OAKLAND, Calif. – The occupy movement here is stepping up activities focused on national and local demands despite police evictions of its downtown tent encampments.
Thousands massed Nov. 19 at the now-emptied downtown plaza which for over a month housed the main Occupy Oakland camp. They protested the rash of foreclosures devastating working class neighborhoods throughout the city, and the impending closure of five of the city’s public schools.
Tanya Dennis of the Alliance of Californians for Community Empowerment (ACCE) told how with ACCE’s help she fended off a foreclosure attempt earlier this year and won a modification of her mortgage. “So we can stand up to the banks and we can prevail!” she declared to loud applause. Dennis urged rally-goers to join in a Dec. 6 national day of action “where people are going to reoccupy homes that have been foreclosed.”
At press time, Occupy Oaklanders had set up tents at a West Oakland home currently in foreclosure proceedings, with permission of the owner and approval from neighbors.

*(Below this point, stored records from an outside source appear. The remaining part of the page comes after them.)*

import Summits.RiemannHypothesis.RiemannHypothesis.Theorems.MotivicDoorFfFibre

/-!
# Motivic door, function-field side (C)(i), part 5b: THE HONEST FIBRE IS A LATTICE; full-fibre density
(pub-rhdoor seat ff-1.  HONEST FRAMING: lottery ticket at the motivic door; RH probability negligible; consolation
prizes are real: a new semi-local Weil-positivity theorem, or a located gap in the Connes–Consani programme, plus the
ff-door theorem.  No claim about `ζ`; "RH(q,h)" is `|α| = √q` for the complex roots of ONE integer polynomial `h`.)

Continuation of part 5a (`MotivicDoorFfFibre`: a window `T_M` sees exactly the top `M` coefficients).  PROVED here:

* §4 THE HONEST FIBRE IS AN AFFINE LATTICE OF RANK `g - M`: on honest data (monic, degree `2g`, coefficient FE —
  typed INLINE) the fibre `{h' honest : T_M(q,h') = T_M(q,h)}` for `M + 1 ≤ g`, `q > 0`, is put in BIJECTION with
  `ℤ^{(M,g]}` by the readout `h' ↦ (c_{2g-k}(h'))_{M<k≤g}` (`fibre_bijOn_readout`): injective by the window
  (top `M` coefficients), the readout, and the FE reflecting the upper half of the coefficients onto the lower
  (`eq_of_fe_of_coeff_eq_upper`); surjective by the explicit FE-symmetric FIBRE SHIFT
  `fibreShift[q,g,M,a] = Σ_{M<k<g} a_k (x^{2g-k} + q^{g-k} x^k) + a_g x^g` (file-local notation for that explicit
  sum; `fe_fibreShift`, `coeff_fibreShift_eq_zero`, `coeff_fibreShift_readout`, `fibreShift_honest`).  For
  `M ≥ g` the fibre is the point `{h}` (Handover,
  `eq_of_weilWindowForm_eq_of_fe`) — so the honest fibre of the window prefix of depth `M` has rank exactly
  `max(g - M, 0)`: ffmirror-1's dial (rank 1) was the case `k = g` of the shift.
* §5 FULL-FIBRE DENSITY = door (i), finite-window half, final form: the honest fibre is INFINITE
  (`fibre_infinite`), its RH-true part FINITE (`fibre_ffRH_finite`, readout in the Weil box
  `abs_readout_le_of_ffRH`), and a depth-`M` reader accepting one member accepts all (`finiteWindow_accepts_fibre`);
  hence (`ffDoor_fibre_density`) a window-local predicate of depth `M < g` that accepts ONE honest datum accepts
  INFINITELY MANY honest RH-false data with the very same windows `T_0, …, T_M`, and the accepted-honest-RH-false
  members are all but finitely many of the fibre (`finiteWindow_fibre_fakes_cofinite`).  With part 2's scale-free
  dichotomy (`ffDoor_scaleFree`) this is statement (i) with its quantifiers in final position: "matched by honest
  fakes" holds fibre by fibre, with density one in each fibre `≅ ℤ^{g-M}`, at EVERY depth `M < g`.

[folklore] throughout (linear algebra of the FE-symmetric coefficient space, Weil box).  Nothing here is, or
implies, a statement about `ζ`.
-/

set_option linter.dupNamespace false

noncomputable section

open Polynomial

open Summit.RiemannHypothesis.RiemannHypothesis.Theorems.PfPersistence.FfAngleTwin

namespace Summit.RiemannHypothesis.RiemannHypothesis.Theorems.MotivicDoor.FunctionField

/-! ## 4. The honest fibre and its rank-`(g - M)` parametrisation -/

/-- Two honest data (degree `2g`, coefficient FE) with the same UPPER-half coefficients `c_g, …, c_{2g}` are equal:
the FE reflects the upper half onto the lower (`q > 0`). [folklore] -/
theorem eq_of_fe_of_coeff_eq_upper {q : ℕ} (hq : 0 < q) {h h' : ℤ[X]} {g : ℕ}
    (hdeg : h.natDegree = 2 * g) (hdeg' : h'.natDegree = 2 * g)
    (hFE : ∀ i j, i + j = 2 * g → (q : ℤ) ^ g * h.coeff j = (q : ℤ) ^ i * h.coeff i)
    (hFE' : ∀ i j, i + j = 2 * g → (q : ℤ) ^ g * h'.coeff j = (q : ℤ) ^ i * h'.coeff i)
    (hc : ∀ i, g ≤ i → i ≤ 2 * g → h.coeff i = h'.coeff i) : h = h' := by
  ext i
  by_cases hi2 : i ≤ 2 * g
  · by_cases hgi : g ≤ i
    · exact hc i hgi hi2
    · have h1 := hFE (2 * g - i) i (by omega)
      have h2 := hFE' (2 * g - i) i (by omega)
      rw [hc (2 * g - i) (by omega) (by omega), ← h2] at h1
      exact mul_left_cancel₀ (pow_ne_zero _ (by exact_mod_cast hq.ne')) h1
  · rw [coeff_eq_zero_of_natDegree_lt (by omega), coeff_eq_zero_of_natDegree_lt (by omega)]

/-- FE is additive … [folklore] -/
theorem fe_add {q : ℕ} {g : ℕ} {h r : ℤ[X]}
    (hh : ∀ i j, i + j = 2 * g → (q : ℤ) ^ g * h.coeff j = (q : ℤ) ^ i * h.coeff i)
    (hr : ∀ i j, i + j = 2 * g → (q : ℤ) ^ g * r.coeff j = (q : ℤ) ^ i * r.coeff i) :
    ∀ i j, i + j = 2 * g → (q : ℤ) ^ g * (h + r).coeff j = (q : ℤ) ^ i * (h + r).coeff i := by
  intro i j hij
  rw [coeff_add, coeff_add, mul_add, mul_add, hh i j hij, hr i j hij]

/-- … homogeneous … [folklore] -/
theorem fe_C_mul {q : ℕ} {g : ℕ} {r : ℤ[X]} (c : ℤ)
    (hr : ∀ i j, i + j = 2 * g → (q : ℤ) ^ g * r.coeff j = (q : ℤ) ^ i * r.coeff i) :
    ∀ i j, i + j = 2 * g → (q : ℤ) ^ g * (C c * r).coeff j = (q : ℤ) ^ i * (C c * r).coeff i := by
  intro i j hij
  rw [coeff_C_mul, coeff_C_mul, mul_left_comm, hr i j hij, mul_left_comm]

/-- … and closed under finite sums. [folklore] -/
theorem fe_sum {q : ℕ} {g : ℕ} {ι : Type*} (s : Finset ι) (f : ι → ℤ[X])
    (hf : ∀ k ∈ s, ∀ i j, i + j = 2 * g → (q : ℤ) ^ g * (f k).coeff j = (q : ℤ) ^ i * (f k).coeff i) :
    ∀ i j, i + j = 2 * g →
      (q : ℤ) ^ g * (∑ k ∈ s, f k).coeff j = (q : ℤ) ^ i * (∑ k ∈ s, f k).coeff i := by
  classical
  induction s using Finset.induction_on with
  | empty => intro i j _; simp
  | insert a s ha ih =>
    rw [Finset.sum_insert ha]
    exact fe_add (hf a (Finset.mem_insert_self a s)) (ih fun k hk => hf k (Finset.mem_insert_of_mem hk))

/-- The middle monomial `x^g` satisfies the FE. [folklore] -/
theorem fe_X_pow_middle (q g : ℕ) :
    ∀ i j, i + j = 2 * g →
      (q : ℤ) ^ g * (X ^ g : ℤ[X]).coeff j = (q : ℤ) ^ i * (X ^ g : ℤ[X]).coeff i := by
  intro i j hij
  rw [coeff_X_pow, coeff_X_pow]
  by_cases hj : j = g
  · rw [if_pos hj, if_pos (show i = g by omega), show i = g by omega]
  · rw [if_neg hj, if_neg (show ¬ i = g by omega), mul_zero, mul_zero]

Among other speakers at the rally: Maria Gastelumendi, owner of an area small business who expressed her wholehearted support for the occupy movement, and Dan Coffman, president of International Longshore and Warehouse Union (ILWU) Local 21 in Longview, Wash., who thanked Occupy Oakland for its solidarity with ILWU members’ struggle against the corporate-owned EGT Development.
A 3,000-strong crowd then marched past downtown Oakland banks, posting signs, “Final notice, past due, from working people and the 99 percent” on the doors of Chase, Wells Fargo and Bank of America branches along the way.
At nearby Lakeview Elementary School, one of five public schools slated to be closed after the current academic year, parents, teachers and a Lakeview student demanded that all the schools be kept open.
Said one parent, “It’s our school and they didn’t even have the courtesy to let us in on plans to close any of the schools. They’re taking our money to invest in wars; we want that money to keep the schools open!”
Protesters then marched back to the heart of downtown, where they briefly pitched tents in a park before again being evicted, with no reported violence or injuries.
It was an entirely different story at the University of California at Davis, where videos of the unprovoked close-range pepper-spraying Nov. 18 of campus protesters sitting quietly with arms linked was seen by millions on the internet and repeatedly in TV newscasts.
After massive campus protests, UC Davis Chancellor Linda Katehi apologized for the incident to a Nov. 21 rally of thousands of students. The police officers involved and the campus police chief are on leave pending an investigation. The university system’s top officer, President Mark Yudof, who said he was appalled at the police attack, held a telephone conference with heads of all 10 UC campuses to call for a review of police tactics and ensuring campus freedom of expression.
In a strongly worded statement, the UC Faculty Association said it held the chancellors of the campuses responsible for use of “police brutality to suppress dissent, free speech and peaceful assembly” at UC Davis, UC Berkeley, UCLA, and California State University at Long Beach.
“We call for greater attention to the substantive issues that motivate the protests regarding the privatization of education,” the faculty association said. Its statement cited “massive” budget cuts, rising tuition at universities and community colleges, swelling student debt and “growing” privatization.